How would i say " el año que viene voy a estudiar por mi cuenta , por ende , estaría adelantando un año y para el 2011 me me estaría anotando en el nivel 6 de mi curso de inglés"

thanks.


----------



## huon

Next year I am going to study alone and thus I will move forward a year so that in 2011 I will be at level 6 of my English course.


----------



## xjpariona

what about this, please correct if necessary.

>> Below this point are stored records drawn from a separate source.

/-
Copyright (c) 2026. All rights reserved.
Released under Apache 2.0 license as described in the file LICENSE.
Authors: abc-iut cell, seat abc-iut-f-069 (gen 3; row «P13-V-OFOUTERACTION»).
-/
import Literature.AnabelianGeometry.AbsoluteAnabelian.AbsTopII.DPSCInertiaOfOuterActionZhat

/-!
# [AbsTopII] Prop 1.3 (v) — outer clauses (F-0278) and middle clause (F-0300) — at the CONSTRUCTED DPSC data

S. Mochizuki, *Topics in Absolute Anabelian Geometry II* [AbsTopII] (bib `MochizukiAbsTopII2013`; kurims
manuscript `paper:url-585b8d0ad0d9`), §1 Def 1.2 (ii) p. 10, Prop 1.3 (v) p. 12: "`D_v = C_{Π_H}(I_v) =
N_{Π_H}(I_v)` (respectively, `D_v ∩ Π_I = C_{Π_I}(I_v) = N_{Π_I}(I_v) = Z_{Π_I}(I_v)`; `D_v ∩ Π_𝔾 = Π_v`) is
commensurably terminal in `Π_H` (respectively, `Π_I`; `Π_𝔾`)", proof p. 16; [CombGC] (bib
`MochizukiCombGC2007`) Prop 1.2 (i)(ii) p. 8, Def 1.4 (i).

PROOF-ONLY assembly (no definition) over abc-iut-L4-t6's closer `prop_1_3_v'_of_prop_1_3_iii'` /
`prop13v_of_prop_1_3_iii'` (`AbsTopII/InertiaDecompositionProofs.lean`, p425615), abc-iut-w5-d226's
presentation bridge (`DPSCData.ofEmbedding` / `ofOuterAction`, `graphic_presentation`, `graphic_vertSub_of_psc`,
`vertDet_of_psc`, `isCommensurablyTerminal_vertSub_of_psc`, `hconj_ofOuterAction`) and abc-iut-f-069's
`prop_1_3_iii'_ofEmbedding` / `prop_1_3_iii'_ofOuterAction_of_dehn` (p442486 / p443326):

* `DPSCIndexData.prop_1_3_v'_ofEmbedding` — **[AbsTopII] Prop 1.3 (v), middle clause AS TYPED (F-0300,
  `Prop_1_3_v'`) at every embedded datum** from: graphicity of the conjugation action (Def 1.2 (ii)
  "`ρ_H : H → Aut(𝒢) ⊆ Out(Π_𝒢)`"), [CombGC] Prop 1.2 (ii) (F-0438) and (i) (F-0459) for `G`, slimness of
  `G`'s verticial subgroups (Rmk 1.1.3), "`I_v ↠ I`", "`I_v ≅ Ẑ^Σ`", and row I-L "(iv) at open subgroups"
  (p. 16: "if `I_v ∩ γ·I_v·γ⁻¹ ≠ {1}`, then `Π_v = γ·Π_v·γ⁻¹`");
* `DPSCIndexData.prop13v_ofEmbedding_of_isFreeProSigmaCyclic` — t4's outer clauses (F-0278), the
  "`I_v` infinite" hypothesis of abc-iut-w5-d226's `prop13v_ofEmbedding` discharged by "`I_v ≅ Ẑ^Σ`";
* `DPSCIndexData.prop_1_3_v'_ofOuterAction_of_dehn`, `prop13v_ofOuterAction_of_dehn` — the same two at the
  DPSC-extension `Π_𝒢 ⋊^out_θ J` from hypotheses on the CONSTRUCTION DATA: graphic lifts of `θ`, F-0438,
  F-0459, Rmk 1.1.3, Π_v-fixing lifts of `ρ_I` (profinite Dehn twists), `I` closed with `I ≅ Ẑ^Σ` — plus
  row I-L (the one remaining `Π_I`-level input; cf. abc-iut-f-066's `DPSCData.inputL_of_coverings`).
HONEST FRAMING: assembly of kernel-proved reductions; the named inputs stay hypotheses (typed ≠ proved);
nothing here bears on [IUTchIII] Cor 3.12 or takes a side on any author.
-/

noncomputable section

open scoped Pointwise

namespace Literature.AnabelianGeometry.AbsoluteAnabelian

open Literature.AlgebraicGeometry.Frobenioids (IsSlimGroup)
open Literature.AnabelianGeometry.EtaleTheta (contMulAut mem_contMulAut TopOut innerContAut innerAut)
open Literature.AnabelianGeometry.SemiGraphs
open Literature.AnabelianGeometry.Anabelioids (IsSigmaInteger)
open Topology

universe u

namespace AbsTopII.DPSCIndexData

/-! ## §1. At an embedded datum -/

section Embedding

variable {P : Type u} [Group P] [TopologicalSpace P] [CompactSpace P]
  (G : PSCDatum P) (E : ProfiniteGrp.{u}) (ι : P →* E) (hιc : Continuous ι)
  (hιi : Function.Injective ι) (hιr : IsClosed (ι.range : Set E)) (hιn : ι.range.Normal)
  (PiI : Subgroup E) (hIn : PiI.Normal) (hle : ι.range ≤ PiI)
  (σ : G.graph.N → ℕ) (hσ : ∀ e, IsSigmaInteger G.Sigma (σ e))

include hιc hιi

/-- **[AbsTopII] Prop 1.3 (v), middle clause AS TYPED (F-0300)** at every embedded datum: "`D_v ∩ Π_I =
C_{Π_I}(I_v) = N_{Π_I}(I_v) = Z_{Π_I}(I_v)` is commensurably terminal in `Π_I`", from graphicity of the
conjugation action, [CombGC] Prop 1.2 (ii)/(i) for `G`, slimness of the verticial subgroups, "`I_v ↠ I`",
"`I_v ≅ Ẑ^Σ`" and "(iv) at open subgroups" (`hL`). [cite: MochizukiAbsTopII2013, Prop 1.3 (v) p.12]
[cite: MochizukiCombGC2007, Prop 1.2 p.8] -/
theorem prop_1_3_v'_ofEmbedding
    (hconj : ∀ h : E, ∃ φ : P ≃ₜ* P, (∀ x, h * ι x * h⁻¹ = ι (φ x)) ∧ G.IsGraphic G φ)
    (hCT : G.VerticialEdgeLikeCommensurablyTerminal) (hDetV : G.VerticialOpenInterDeterminesVertex)
    (hslimv : ∀ w, IsSlimGroup ↥(G.vertGp w))
    (hsurj : ∀ v, (DPSCData.ofEmbedding G E ι hιr hιn PiI hIn hle).Iv v ⊔
      (DPSCData.ofEmbedding G E ι hιr hιn PiI hIn hle).PiG = (DPSCData.ofEmbedding G E ι hιr hιn PiI hIn hle).PiI)
    (hcyc : ∀ v, IsFreeProSigmaCyclic G.Sigma ↥((DPSCData.ofEmbedding G E ι hιr hιn PiI hIn hle).Iv v))
    (hL : ∀ (v : (DPSCData.ofEmbedding G E ι hιr hιn PiI hIn hle).Vert)
      (g : (DPSCData.ofEmbedding G E ι hιr hιn PiI hIn hle).PiH),
      (DPSCData.ofEmbedding G E ι hιr hιn PiI hIn hle).Iv v ⊓
          MulAut.conj g • (DPSCData.ofEmbedding G E ι hιr hιn PiI hIn hle).Iv v ≠ ⊥ →
        MulAut.conj g • (DPSCData.ofEmbedding G E ι hιr hιn PiI hIn hle).vertSub v =
          (DPSCData.ofEmbedding G E ι hιr hιn PiI hIn hle).vertSub v) :
    Literature.AnabelianGeometry.AbsoluteAnabelian.AbsTopII.DPSCIndexData.Prop_1_3_v'
      (ofEmbedding G E ι hιr hιn PiI hIn hle σ hσ) := by
  obtain ⟨e, he⟩ := DPSCData.exists_rangeEquiv G E ι hιr hιn PiI hIn hle hιc hιi
  refine (ofEmbedding G E ι hιr hιn PiI hIn hle σ hσ).prop_1_3_v'_of_prop_1_3_iii'
    (prop_1_3_iii'_ofEmbedding G E ι hιc hιi hιr hιn PiI hIn hle σ hσ hCT hslimv hsurj hcyc) ?_ ?_ ?_ hL
  · exact (DPSCData.ofEmbedding G E ι hιr hιn PiI hIn hle).graphic_vertSub_of_psc
      (G.mapAlong e.toMulEquiv.toMonoidHom e.continuous G.Sigma subset_rfl G.sigma_nonempty
        (G.proSigma.of_continuousMulEquiv e))
      Equiv.ulift (DPSCData.vertSub_presentation G E ι hιr hιn PiI hIn hle he)
      (DPSCData.graphic_presentation G E ι hιr hιn PiI hIn hle he hconj)
  · exact (DPSCData.ofEmbedding G E ι hιr hιn PiI hIn hle).vertDet_of_psc
      (G.mapAlong e.toMulEquiv.toMonoidHom e.continuous G.Sigma subset_rfl G.sigma_nonempty
        (G.proSigma.of_continuousMulEquiv e))
      Equiv.ulift (DPSCData.vertSub_presentation G E ι hιr hιn PiI hIn hle he)
      ((PSCDatum.verticialOpenInterDeterminesVertex_mapAlong_equiv_iff G e _ _ _ _).mpr hDetV)
  · exact (DPSCData.ofEmbedding G E ι hιr hιn PiI hIn hle).isCommensurablyTerminal_vertSub_of_psc
      (G.mapAlong e.toMulEquiv.toMonoidHom e.continuous G.Sigma subset_rfl G.sigma_nonempty
        (G.proSigma.of_continuousMulEquiv e))
      Equiv.ulift (DPSCData.vertSub_presentation G E ι hιr hιn PiI hIn hle he)
      ((PSCDatum.verticialEdgeLikeCommensurablyTerminal_mapAlong_equiv_iff G e _ _ _ _).mpr hCT)

/-- **[AbsTopII] Prop 1.3 (v), outer clauses AS TYPED (F-0278, t4's `DPSCData.Prop13v`)** at every
embedded datum — abc-iut-w5-d226's `prop13v_ofEmbedding` with its "`I_v` infinite" hypothesis DISCHARGED
from "`I_v ≅ Ẑ^Σ`" (a free pro-`Σ`-cyclic group is infinite, `Σ ≠ ∅`: `IsFreeProSigmaCyclic.infinite`).
[cite: MochizukiAbsTopII2013, Prop 1.3 (v) p.12] [cite: MochizukiCombGC2007, Prop 1.2 p.8] -/
theorem prop13v_ofEmbedding_of_isFreeProSigmaCyclic
    (hconj : ∀ h : E, ∃ φ : P ≃ₜ* P, (∀ x, h * ι x * h⁻¹ = ι (φ x)) ∧ G.IsGraphic G φ)
    (hCT : G.VerticialEdgeLikeCommensurablyTerminal) (hDetV : G.VerticialOpenInterDeterminesVertex)
    (hcyc : ∀ v, IsFreeProSigmaCyclic G.Sigma ↥((DPSCData.ofEmbedding G E ι hιr hιn PiI hIn hle).Iv v))
    (hL : ∀ (v : (DPSCData.ofEmbedding G E ι hιr hιn PiI hIn hle).Vert)
      (g : (DPSCData.ofEmbedding G E ι hιr hιn PiI hIn hle).PiH),
      (DPSCData.ofEmbedding G E ι hιr hιn PiI hIn hle).Iv v ⊓
          MulAut.conj g • (DPSCData.ofEmbedding G E ι hιr hιn PiI hIn hle).Iv v ≠ ⊥ →
        MulAut.conj g • (DPSCData.ofEmbedding G E ι hιr hιn PiI hIn hle).vertSub v =
          (DPSCData.ofEmbedding G E ι hιr hιn PiI hIn hle).vertSub v) :
    (DPSCData.ofEmbedding G E ι hιr hιn PiI hIn hle).Prop13v :=
  DPSCData.prop13v_ofEmbedding G E ι hιc hιi hιr hιn PiI hIn hle hconj hCT hDetV hL fun v => by
    obtain ⟨p, hp⟩ := G.sigma_nonempty
    exact (hcyc v).infinite (G.sigma_prime p hp) hp

end Embedding

/-! ## §2. At the DPSC-extension of construction data -/

section OuterAction

variable {P : Type u} [Group P] [TopologicalSpace P] [IsTopologicalGroup P] [CompactSpace P]
  [TotallyDisconnectedSpace P] (G : PSCDatum P) (hG : IsTopologicallyFinitelyGenerated P)
  (hZ : Subgroup.center P = ⊥)
  {J : Type u} [Group J] [TopologicalSpace J] [IsTopologicalGroup J] [CompactSpace J]
  [TotallyDisconnectedSpace J] (θ : J →ₜ* outProfinite hG) (I : Subgroup J) [I.Normal]
  (σ : G.graph.N → ℕ) (hσ : ∀ e, IsSigmaInteger G.Sigma (σ e))

include hZ

/-- **[AbsTopII] Prop 1.3 (v), middle clause AS TYPED (F-0300) at `Π_𝒢 ⋊^out_θ J`** from hypotheses on
the construction data — graphicity of the conjugation action (from graphic lifts of `θ`:
`isGraphic_conjAutOf_of_lifts`), [CombGC] Prop 1.2 (ii)/(i) for `G`, slimness of the verticial
subgroups, Π_v-fixing lifts of `ρ_I`, `I` closed with `I ≅ Ẑ^Σ` — plus row I-L "(iv) at open subgroups".
[cite: MochizukiAbsTopII2013, Prop 1.3 (v) p.12] [cite: MochizukiCombGC2007, Prop 1.2 p.8] -/
theorem prop_1_3_v'_ofOuterAction_of_dehn
    (hgraphic : ∀ h : outerSemidirectProfinite hG θ, G.IsGraphic G (conjAutOf hG θ h))
    (hCT : G.VerticialEdgeLikeCommensurablyTerminal) (hDetV : G.VerticialOpenInterDeterminesVertex)
    (hslimv : ∀ w, IsSlimGroup ↥(G.vertGp w))
    (hDehn : ∀ (v : G.graph.V) (i : J), i ∈ I → ∃ φ : P ≃ₜ* P,
      TopOut.mk P ⟨φ.toMulEquiv, (mem_contMulAut P).mpr ⟨φ.continuous, φ.symm.continuous⟩⟩ =
        outerActionOfContinuous hG θ i ∧ ∀ x ∈ G.vertGp v, φ x = x)
    (hIc : IsClosed (I : Set J)) (hI : IsFreeProSigmaCyclic G.Sigma ↥I)
    (hL : ∀ (v : (DPSCData.ofOuterAction G hG θ I).Vert) (g : (DPSCData.ofOuterAction G hG θ I).PiH),
      (DPSCData.ofOuterAction G hG θ I).Iv v ⊓ MulAut.conj g • (DPSCData.ofOuterAction G hG θ I).Iv v ≠ ⊥ →
        MulAut.conj g • (DPSCData.ofOuterAction G hG θ I).vertSub v =
          (DPSCData.ofOuterAction G hG θ I).vertSub v) :
    Literature.AnabelianGeometry.AbsoluteAnabelian.AbsTopII.DPSCIndexData.Prop_1_3_v'
      (ofOuterAction G hG θ I σ hσ) :=
  prop_1_3_v'_ofEmbedding G _ _ (inlProfinite hG θ).continuous (inlProfinite_injective hG θ hZ) _ _ _ _ _
    σ hσ (DPSCData.hconj_ofOuterAction G hG θ hgraphic) hCT hDetV hslimv
    (fun v => DPSCData.Iv_sup_PiG_eq_PiI_ofOuterAction G hG θ I v (fun i hi => hDehn v.down i hi))
    (DPSCData.isFreeProSigmaCyclic_Iv_ofOuterAction G hG θ I hIc
      (DPSCData.prop13iii_ofOuterAction_of_fixing_lifts G hG hZ θ I hCT hslimv hDehn) hI)
    hL

/-- **[AbsTopII] Prop 1.3 (v), outer clauses AS TYPED (F-0278) at `Π_𝒢 ⋊^out_θ J`** — abc-iut-w5-d226's
`prop13v_ofOuterAction` with "`I_v` infinite" DISCHARGED from "`I ≅ Ẑ^Σ`" (via `I_v ≃ₜ* I`).
[cite: MochizukiAbsTopII2013, Prop 1.3 (v) p.12] [cite: MochizukiCombGC2007, Prop 1.2 p.8] -/
theorem prop13v_ofOuterAction_of_dehn
    (hgraphic : ∀ h : outerSemidirectProfinite hG θ, G.IsGraphic G (conjAutOf hG θ h))
    (hCT : G.VerticialEdgeLikeCommensurablyTerminal) (hDetV : G.VerticialOpenInterDeterminesVertex)
    (hslimv : ∀ w, IsSlimGroup ↥(G.vertGp w))
    (hDehn : ∀ (v : G.graph.V) (i : J), i ∈ I → ∃ φ : P ≃ₜ* P,
      TopOut.mk P ⟨φ.toMulEquiv, (mem_contMulAut P).mpr ⟨φ.continuous, φ.symm.continuous⟩⟩ =
        outerActionOfContinuous hG θ i ∧ ∀ x ∈ G.vertGp v, φ x = x)
    (hIc : IsClosed (I : Set J)) (hI : IsFreeProSigmaCyclic G.Sigma ↥I)
    (hL : ∀ (v : (DPSCData.ofOuterAction G hG θ I).Vert) (g : (DPSCData.ofOuterAction G hG θ I).PiH),
      (DPSCData.ofOuterAction G hG θ I).Iv v ⊓ MulAut.conj g • (DPSCData.ofOuterAction G hG θ I).Iv v ≠ ⊥ →
        MulAut.conj g • (DPSCData.ofOuterAction G hG θ I).vertSub v =
          (DPSCData.ofOuterAction G hG θ I).vertSub v) :
    (DPSCData.ofOuterAction G hG θ I).Prop13v :=
  DPSCData.prop13v_ofOuterAction G hG hZ θ I hgraphic hCT hDetV hL fun v => by
    obtain ⟨p, hp⟩ := G.sigma_nonempty
    exact (DPSCData.isFreeProSigmaCyclic_Iv_ofOuterAction G hG θ I hIc
      (DPSCData.prop13iii_ofOuterAction_of_fixing_lifts G hG hZ θ I hCT hslimv hDehn) hI v).infinite
      (G.sigma_prime p hp) hp

end OuterAction

end AbsTopII.DPSCIndexData

end Literature.AnabelianGeometry.AbsoluteAnabelian

end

_The following year I will study at my own expense, thereby, I would be bringing forward one year so that in 2011 I would register at level 6 of my English course._


----------



## roanheads

arrier_arri said:


> Hi !
> 
> How would i say " el año que viene voy a estudiar por mi cuenta , por ende , estaría adelantando un año y para el 2011 me me estaría anotando en el nivel 6 de mi curso de inglés"
> 
> thanks.


 
" Next year I will study at personal expense, therefore I would be gaining a year , and by 2011, I would be enrolling in level 6 of my English course.

Saludos.


----------



## huon

Ah por mi cuenta is at my own expense in this context.... thanks.
So:

Next year I will study at my own expense, thus gaining a year. This means that in 2011, I will be able to enrol for level 6 of my English course.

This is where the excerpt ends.